I was thinking about detail this morning, as I got out of my car and walked across the Moose Lodge Parking Lot. It was already cold and windy, and being 9:30 a.m., the sky was blue/orange in color. The moon was just a sliver.
I went inside, through two doors, walked into a dining hall, stopped to pay $10.00 for my Lions Club Breakfast. I had $9.00 in change. I told Elda, who was taking the money, that I forgot the dollar bill that I had set aside when I was counting the money out of the fish box that my mother had once given me.
It is odd, how after my mother died, that the few objects she left me have acquired significance; the fish box (as I call it), which we use to put our change, it is significance and also has a purpose. We keep our change in it.
I was circumspect and didn’t say anything negative to Elda about her role in the Palmer Senior Center’s financial shortfall.
There were numerous small tables, and numerous people sitting at them, eating breakfast. The wall decorations consisted of dead animals, mainly moose, some deer, a few elk. One moose had blue lights looped around his antlers.
I went up to where the food was being served and spoke first with the woman who was behind a table, her job was to pass out plates, forks, knives, and napkins. We talked a bit. She said she was tired. I said I’d take her place. And so I got the easy job, which was saying hello to those who were waiting in line for breakfast items – pancakes, hashbrowns, scrambled eggs, bacon, and gravy.
I was hungry, but gosh darn, I had a job to do, which was to say hello to the breakfast eaters. The Lions, mainly older woman wearing their bright yellow vests, they swarmed around me, making sure that there were enough utensils and plates on hand.

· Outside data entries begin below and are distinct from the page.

/-!
# Line `regular_mult_one` for crux C5 = `ManinLocalTwoThree.ManinPrimeToAdditiveFiveLe`
# (ideator bsd-idea-8 g10, lens NEAR-MISS; crux item stmt-BirchSwinnertonDyer-22969)

**Published line, NOT the skeleton of record** (W-79; record = `Lines/upper_anchor.lean`, LEAD
ml23-c5-p1). Card: `Lines/regular-mult-one.md`; crux idea: `Ideas/regular-multiplicity-one.md`.
BSD is not proved by any of this.

REV 1.1 (critic V#111 PASS-WITH-PRICE, P4 hygiene): the unused binder `N` in the lambda of
`ManinPrimeToAdditiveFiveLe_of` is now `_` (file warning-free beyond its three `sorry`s); every
`def`/`theorem` statement is byte-identical to rev 1 (sha16 fd38074e63c06e11). P1 (non-vacuity) is paid
by the separate CHECKED file `Lines/regular_mult_one_nonvacuity.lean` (sorry-free); P2 by §«Stub 2
memo» of the card `Lines/regular-mult-one.md` rev 2; P3 by `Lines/regular-mult-one-F.md`.

## The near-miss and the single input

ENGINE (Agashe–Ribet–Stein 2012, Thm. 2.2 with Lemma 4.6 = Mazur's multiplicity one for
differentials): for `p ∤ N` (and partially `p ∥ N`), `dim_{𝔽_p} H⁰(X₀(N)_{𝔽_p}, Ω)[𝔪] ≤ 1` for every
maximal ideal `𝔪 ∋ p` of the Hecke ring `T`, whence `T_𝔪`-cyclicity of `H¹(X₀(N), O)` and
`max(v_p(r_E) − v_p(m_E), v_p(c_E)) = 0`. MEASURED DEFICIT: the hypothesis `p² ∤ N` — at `p² ∣ N` the
special fibre `X₀(N)_{𝔽_p} = C_∞ ∪ C_0 ∪ Ξ` has the multiplicity-`(p−1)` component `Ξ` that neither the
`q`-expansion principle on `C_∞` nor the Atkin–Lehner transport `C_∞ ↔ C_0` reaches, and BOTH defects
`v_p(r_E/m_E)` (242b1-type rows) and — conjecturally never — `v_p(c_E)` may open up. SINGLE INPUT TO
IMPROVE (this line's crux, `stub_regularMultOne`): multiplicity one on the REGULAR mod-`p`
differentials `H⁰(X₀(N)_{𝔽̄_p}, Ω) = Cot(𝒥₀(N)) ⊗ 𝔽̄_p` (ČNS: rational singularities at `p ≥ 5`) for the
NÉRON-ENLARGED algebra `A := T[ι ∘ π] ⊂ End J₀(N)` (`π : J₀(N) → E` optimal, `ι = π^∨`,
`ι ∘ π = m_E · e_f`), at the maximal ideal `𝔪_A = (𝔪_{ℤ̄_p}, T_ℓ − a_ℓ(f) ∀ ℓ, ιπ − m_E)`:

  (K) `dim_{𝔽̄_p} (Cot ⊗ 𝔽̄_p)[𝔪_A] = 1`.

WHY THE ENLARGEMENT: multiplicity one for `T` itself at `p² ∣ N` would force `r_E =_p m_E` as well,
which is false in general at non-squarefree level (ARS12 §2: `ord_p(r_E/m_E) > 0` only if `p² ∣ 4N`,
and it happens); (K) asks only that the `ghost` eigen-differentials (those with zero `q`-expansion at
`∞`, supported on `C_0 ∪ Ξ`; they are the `𝔪_T`-socle of the Gabber–Edixhoven quotient
`Q = S₂(ℤ_p)/Cot`) have `f`-coordinate MORE singular than `p^{-v_p(m_E)}` — the ARS-defect ghosts
`−v_p(r_E) ≤ v_p(λ_f) < −v_p(m_E)` are allowed. (K) is trivially true when `p ∤ m_E` (then
`ιπ − m_E ∈ 𝔪_A` forces `ḡ ≡ λ_f(g) f̄`), exactly the range where ČNS's `c ∣ deg φ` already gives C5.

## How (K) gives C5 (the Transfer, `stub_nakayamaTransfer`, size M)

`L := Cot^∨ = H¹(X₀(N)_{ℤ̄_p}, O) ⊇ End(J₀(N))_{ℤ̄_p} · a₁ ⊇ A · a₁` (Néron functoriality: every
endomorphism preserves `Cot 𝒥`), `a₁ ∉ 𝔪_A L` (`⟨a₁, f̄⟩ = 1`, `ω_f ∈ Cot` by ČNS Thm. 5.15). Grothendieck
duality `(Cot ⊗ 𝔽̄_p)[𝔪_A] ≅ (L/𝔪_A L)^∨`, so (K) + Nakayama ⇒ `L_{𝔪_A} = A_{𝔪_A} · a₁` ⇒
`L ∩ ℚ̄_p λ_f = (A ∩ ℚ̄_p e_f) a₁ = m_E ℤ̄_p λ_f` (`A = T + m_E ℤ e_f`, `T ∩ ℚ e_f = r_E ℤ e_f`, `m_E ∣ r_E`)
⇒ the regular depth `b_p(L)` of the sibling line `neron_partner` equals `v_p(m_E)` ⇒ a Néron partner of
full depth exists (`NeronPartner.NeronPartnerDepth p N f (v_p m_E)`, after `w_N`-purification and a unit
rescaling, both preserving `L`) ⇒ C5 by the sibling's sorry-free composition
`NeronPartner.ManinPrimeToAdditiveFiveLe_of` with its integrality stub (restated verbatim below as
`stub_neronIntegrality`, shared). So (K) ⇒ `partnerExists`: a STRONGER transfer, with a different
attack and a different, explicit failure mode (a ghost), decidable per level by linear algebra mod `p`.

## Currency

Everything is typed in the tree's ČNS cusp currency (`fourierCoeffAtCusp`, `cuspDenominator`,
`PadicAlgCl p ≃+* ℂ`, Prop. 5.14's three rows): for a fixed `ι`, `Reg_ι = Cot ⊗ ℤ̄_p` is the set of
cusp forms obeying Prop. 5.14's bounds at every cusp, `𝔪 · Reg_ι` the set obeying them with a uniform
margin `s > 0`, the `𝔪_A`-torsion conditions are "`(T_ℓ − a_ℓ) g ∈ 𝔪 Reg`", "`(ιπ − m_E) g ∈ 𝔪 Reg`"
with `(ιπ)^* g = m_E λ_f(g) f`, and (K) reads "`⇒ g ≡ λ f (mod 𝔪 Reg)`". The tree has no Néron models;
the dictionary lives in the stubs' docstrings. Three stubs, sorry-free composition concluding the crux
BY NAME; `lean check` rc 0 with sorries only in `stub_*`. NOT registered (W-79).
-/

noncomputable section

I made very small talk with those in the breakfast line, as small as I could get. Everyone has a story, and I elicited stories related to holiday wear, the windstorm, breakfast, getting up early. And people, amazingly, were genuinely friendly.

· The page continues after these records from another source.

import Summits.PneNP.PneNP.Theorems.SzkEntropyPeaWorstToAvgReductions
import Summits.PneNP.PneNP.Theorems.SzkEntropyPeaWorstToAvgDualModeCard
import Summits.PneNP.PneNP.Theorems.PeaWorstToAvg.Negative.PeaWorstToAvgStrengthenings
import Summits.PneNP.PneNP.Theorems.PeaWorstToAvg.Negative.NotPeaWorstToAvgImpliesTarget
import Summits.PneNP.PneNP.Theorems.PeaWorstToAvg.Negative.PeaWorstToAvgWeakForm

/-!
# Line `dual-mode-compile` — skeleton for crux `SzkEntropy.PeaWorstToAvg` (stmt-PneNP-10777), generation 2

Crux (route `PneNP/SzkEntropy`, decl `Summit.PneNP.PneNP.Theses.SzkEntropy.PeaWorstToAvg`; named form
`Theorems.szkEntropy_peaWorstToAvg_iff`): `A → C` with `A := PEA 3 ∉ PromiseBPP'` and
`C := ∃ D, D.IsPolySamplable ∧ (∀ n, supp Dₙ ⊆ (PEA 3).yes ∪ (PEA 3).no) ∧ ((PEA 3).yes, D) ∉ HeurBPP`.

Idea card `Cruxes/PeaWorstToAvg/Ideas/dual-mode-compile.md` (crux-ideate r1, ideator 1; triage r1: k1 pass ·
k2 FAIL (costume/socket) · k3-g2 pass-with-doubt; merge advice: ride with `lossy-mode-compilation`, keep the
residual "hidden modes from worst-case hardness").  This is the generation-2 crux plan, published as an ADDENDUM
(`Lines/dual-mode-compile-gen2.lean` + `.md`) to the generation-1 skeleton `Lines/dual-mode-compile.lean`
(planner-cruxplan-stmt-PneNP-10777-dual-mode-compile-0, 2026-08-16T01:47Z; re-checked rc 0 this session): the line
was PICKED by the lead prover-line-stmt-PneNP-10777-0 at 01:59Z, whose reshaped 5-stub skeleton (sha 619a6474f5b4,
`stub_canon` split off `stub_compile`) is the REGISTERED one — this file is deliberately NOT passed through
`ledger skeleton check`, so that registration stands; the lead adopts it by transplanting the `ModeKit` object
(see the card).  It keeps the generation-1 architecture — same four stub NAMES and signature TEXTS, same
composition shape — with three sharpenings:
(G2-1) the closing stub is stated in DOMINATION form (Levin / Bogdanov–Trevisan Def. 3.1 (ii)): the encoder's law
on an instance of mode `b` need only be dominated, up to an additive constant `slack < 1/2`, by a POLYNOMIAL
multiple `dom(|x|)` of the certified law of mode `b` — the generation-1 statement (total-variation closeness `1/16`)
is the case `dom = 1`, `slack = 1/16`; poly-size menus of target laws / side indices (triage r1-2 "poly(s) orbits +
side index") and success-`2/3` randomized Karp reductions into certified pairs are absorbed natively, so the stub is
now the WEAKEST kit the unchanged composition tolerates (the lead's stated hunt, `PICKED.md`);
(G2-2) no `… : Prop` abbreviations (the arrow form `conclusion_of_parts` spells its four hypotheses); (G2-3) the
LANDED Negative lemmas of the crux are imported and answered (`Strengthenings`, `NotPeaWorstToAvgImpliesTarget`,
`WeakForm` imported; `AdviceAsymmetry` — landed 2026-08-16T01:35Z — is cited but not imported because the farm
snapshot had not built it at publication time; §3 `ModeKit.mix_charges_both`, §5 `noAdviceScheme_of_line`).

The card's LEVER — an indistinguishable, promise-separated, samplable pair `K₀ ⊆ NO`, `K₁ ⊆ YES` makes the fair
mixture `HeurBPP`-hard — is a tree THEOREM (`Theorems.not_mem_HeurBPP_of_isCompIndistinguishable`,
`…_of_io_indistinguishable`, `conclusion_of_dualMode`, `Ensemble.isPolySamplable_mixEnsemble`), so it is NOT a stub.
The card's own transfer "`A` ⇒ some certified dual-mode pair is (i.o.-)indistinguishable" is the crux with a
strengthened conclusion (triage r1-2: costume) and is NOT a stub either.  The line files the STRUCTURAL statement
behind "hidden modes", of the worst-case kind the triage accepts (cf. `orbit-pair-rsr`'s C⁺ and
`lossy-mode-compilation`'s R1): a RANDOMIZED WORST-CASE-TO-AVERAGE-CASE REDUCTION of `PEA 3` onto a CERTIFIED
dual-mode pair — Dvir–Gutfreund–Rothblum–Vadhan's named open item "a worst-case/average-case reduction for
`PEA`" (ECCC TR10-160 p. 3), with the one twist that makes the crux's strict support clause satisfiable: the
target ensembles are certified BY THEIR SAMPLERS.

* STUB 1 `stub_modeEncoding` (closing residual, research-level, HARDEST): a `ModeKit` exists — two UNIFORM
  polynomial-time samplers `samp false`, `samp true` (honest polynomial coin budget) supported, at every parameter
  and for every coin, on the NO resp. YES instances of `BPEA` (entropy approximation for affine parity branching
  programs, §1 — the format of every logspace keyed family), ONE uniform polynomial-time randomized map `enc` on
  instance strings, a polynomial `dom` and a constant `slack < 1/2`, such that for every YES (resp. NO) instance `x`
  of `PEA 3` and every event `E`:  `Pr[enc x ∈ E] ≤ dom(|x|) · Pr[samp true (1^{|x|}) ∈ E] + slack` (resp.
  `samp false`).  Informally: a Levin-dominated randomized reduction from the worst case of `PEA₃` to the planted
  distributional problem `(BPEA, ½K₀ + ½K₁)`, stated with exactly the slack the decider tolerates; for `dom = 1`,
  `slack = 1/16` it is the generation-1 statement, a statistical randomized encoding of `PEA₃` with certified
  `⊕`-BP simulators (`PEA₃ ∈ SRE`, Applebaum–Raykov 2016).  It is implied by `orbit-pair-rsr.stub_transfer` +
  `stub_orbitKit` (a success-`2/3` randomized Karp reduction into one certified orbit pair, then entropy-EXACT
  orbit re-randomisation: `slack = 1/3 + 1/16`, `dom = 1` after size normalisation; poly(s) orbit pairs:
  `dom = poly(s)`) and, trivially, by `¬A`; it allows what no
  entropy-exact move can use: entropy-CHANGING encoders, target laws spread over many entropy classes, targets in
  ANY `⊕L`-presented keyed family (number-theoretic, lattice, Goldreich/DUE-type local functions) — STUB 2 brings
  them all back into `PEA 3`.
* STUB 2 `stub_compile` (L–XL, PROVABLE, the card's name): `BPEA ≤ₚ PEA 3` — the Ishai–Kushilevitz / AIK PERFECT
  degree-3 randomizing polynomials of an affine parity branching program (`R₁ · L(x) · R₂`, canonical form
  depending on `det L(x)` only) and the exact entropy shift `H(p̂(U)) = H(F(U)) + |randomness|` (DGRV Thm. 4.5/4.6
  in the general branching-program case; the tree's `RandomizingPolynomials*.lean` / `PEA_polyTimeReducible_PEA_three`
  do the PATH-program case).  Also the ingredient named missing in `lattice-import-trapdoor-support.stub_certBDD_karp_to_pea`.
* STUB 3 `stub_adviceElim` (L, PROVABLE; statement IDENTICAL to `orbit-pair-rsr.stub_adviceElim`, one proof serves
  both lines): a `HeurBPP` scheme — whose `RandAlg` coin budget is `O(log)` advice (Disproof §5; landed Negative
  lemma `Theorems.mem_HeurBPP_sizeClass`: EVERY size-class language is `HeurBPP`-easy on EVERY ensemble) — for a
  LABELLED mixture of two uniformly samplable certified components yields a UNIFORM scheme (`UHeurBPP`), by
  labelled self-testing of the polynomially many candidate budgets.
* STUB 4 `stub_decider` (M–L, PROVABLE): a uniform scheme for `(BPEA.yes, ½K₀ + ½K₁)` plus a `ModeKit` decides
  `PEA 3` in `PromiseBPP'`: with `g := 1/2 − slack`, encode the input with `enc`, run the scheme (coin-amplified to
  error `≤ g/3`) at parameter `|x|` with failure parameter `m' = c·(dom(|x|) + 1)`, `c ≥ 6/g`, and take a majority
  over `O(1/g²)` independent repetitions (per run: bad-set mass `≤ 2/m'` under `K_b`, times `dom`, `+ slack`:
  correct with probability `≥ 1/2 + 7g/18`).

COMPOSITION `PeaWorstToAvg_of` (kernel-checked, no `sorry` outside the stubs; the ONLY theorem of the file whose
conclusion is the crux decl): from `A` and the kit of STUB 1, the mixture of the two certified laws is samplable
(`Ensemble.isPolySamplable_mixEnsemble`) and on the promise of `BPEA`; were it `HeurBPP`-easy it would be
`UHeurBPP`-easy (STUB 3) and STUB 4 would put `PEA 3` in `PromiseBPP'`, contradicting `A`; so
`(BPEA.yes, mix) ∉ HeurBPP`, and STUB 2 with the landed push-forward
`Theorems.exists_hard_samplable_pea_of_polyTimeReducible` (p71914) concludes the crux BY NAME.  §5 records the
SOCKET role of the line (sorry-free modulo STUB 2): ANY computationally (or i.o.-) indistinguishable certified pair
of `BPEA` ensembles — QR / DDH / DCR / decision-LWE modes (the `lossy-mode-compilation` merge and
`lattice-import-trapdoor-support`'s trapdoor-certified modes), orbit pairs, planted local functions — closes the
crux outright, together with its hypothesis.

DISPROOF.LEAN (gen 2, cycle 2, 2026-08-16) HONOURED: it has NO `_false_without_<H>` theorem and `-- Targets: none
yet`, so nothing is to be honoured by name; §1 (`not_peaWorstToAvg_iff`): the hypothesis `A` is USED, in the
composition, through STUB 4; §4 (`not_forall_ensembles`, `mem_HeurBPP_of_support_subset_no/_yes`,
`exists_yes_and_no_of_hard`; landed as `Negative/PeaWorstToAvgStrengthenings.lean`): the hard ensemble is the ½/½
mixture of two CERTIFIED opposite-mode samplers — planted and two-sided by construction (`ModeKit.mix_charges_both`),
never a re-randomisation of one map; §5 (advice asymmetry, `not_peaWorstToAvg_of_promiseScheme`; landed as
`Negative/PeaWorstToAvgAdviceAsymmetry.lean`, `mem_HeurBPP_sizeClass`, `szkEntropy_not_peaWorstToAvg_of_promiseScheme`):
budgeted explicitly as STUB 3 — the line DELIVERS hardness against `coinLen`-advice schemes, which is what the
Negative file says a proof must deliver, and keeps the worst-case side uniform (`PromiseBPP'`, §3(b) `detHyp_iff`);
§5b / `Negative/PeaWorstToAvgWeakForm.lean` (`szkEntropy_peaWorstToAvg_imp_noAdviceScheme`: any proof of the typed
crux proves advice elimination for `PEA₃`): located, in this line, in STUB 1 (the certified targets are
LABEL-samplable) + STUB 3 (labelled self-testing) — the classical reason random-self-reducible problems shed
`O(log)` advice — and recorded as the sorry-free corollary `noAdviceScheme_of_line` (§5);
§2 / `Negative/NotPeaWorstToAvgImpliesTarget.lean` (¬crux ⇒ thesis and summit): nothing to honour, no stub argues
from ¬crux; §6 / `BarrierNotesIdeator2` B1–B2 (GL re-randomisation, direct sums/products and AIK re-encodings of
ONE map are entropy-exact or leak the input subspace): STUB 1 asks for an encoder that is NOT entropy-exact and
whose target law is free up to polynomial domination — those dead candidates are excluded by name in the line
card, not re-proposed.  `ledger negatives --problem PneNP` (5 items per triage r1-1 and r1-3, none on PEA or branching
programs); the BavardGap lesson (support conditions must be satisfiable at EVERY parameter) is met: `BPEA` has
fixed YES and NO instances (`exists_mem_BPEA_yes/no`, §3).

Layout: §1 objects (definitions only — to be landed verbatim by the lead as a Theorems defs file so that stub
proofs can state the registered signatures); §2 the four stubs (`sorry` only there); §3 sorry-free glue;
§4 the composition `PeaWorstToAvg_of`; §5 the socket theorems (reach of the line).

References: Dvir–Gutfreund–Rothblum–Vadhan, ECCC TR10-160 / ICS 2011, Thm. 1.1, Thm. 4.5–4.6, pp. 2–3
[DvirGutfreundRothblumVadhan2010]; Ishai–Kushilevitz, ICALP 2002, §3 [IshaiKushilevitz2002];
Applebaum–Ishai–Kushilevitz, SICOMP 36 (2006), §4 [ApplebaumIshaiKushilevitz2006]; Applebaum–Raykov, CRYPTO 2016
Part III, pp. 449–477, Thm. 1 (`SRE ⊆ 1RE = NISZK^pub ⊆ SZK`), Thm. 3 (`SRE ⊄ BPP ⇒` i.o.-OWF) [ApplebaumRaykov2016];
Bogdanov–Trevisan, FnT-TCS 2006, Def. 2.1, 2.12–2.13, Def. 3.1 (ii) (domination), Lemma 3.2 [BogdanovTrevisan2006];
Levin 1986 and Impagliazzo–Levin 1990 (domination) [Levin1986; ImpagliazzoLevin1990]; Peikert–Waters, STOC 2008
(lossy / dual-mode families) [PeikertWaters2008]; Goldreich 2001, Def. 3.2.2 [Goldreich2001]; Goldreich 2006,
Def. 1.2, 1.4 [Goldreich2006]; Feigenbaum–Fortnow 1993 (random self-reducibility) [FeigenbaumFortnow1993];
Bitansky–Degwekar–Vaikuntanathan 2021 (no black-box SZK hardness from OWF) [BitanskyDegwekarVaikuntanathan2021].
-/

noncomputable section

I surprised myself because the smaller the talk is, the less apt I am to engage in it. It helped that I didn’t know anyone, but I did feel at a loss, not having any books to pass out and talk about.
I extricated myself from the ho ha by joining my old friend Julie. We ate breakfast together. She told me that her husband had just had back surgery and showed me the MRI image of the cyst that was up against his spinal column.
I left when she did, removed my apron and got the hell out of the Moose Lodge. It was by now light outside – and blustery.
I went to the hotel and sorted 30 plus boxes of books.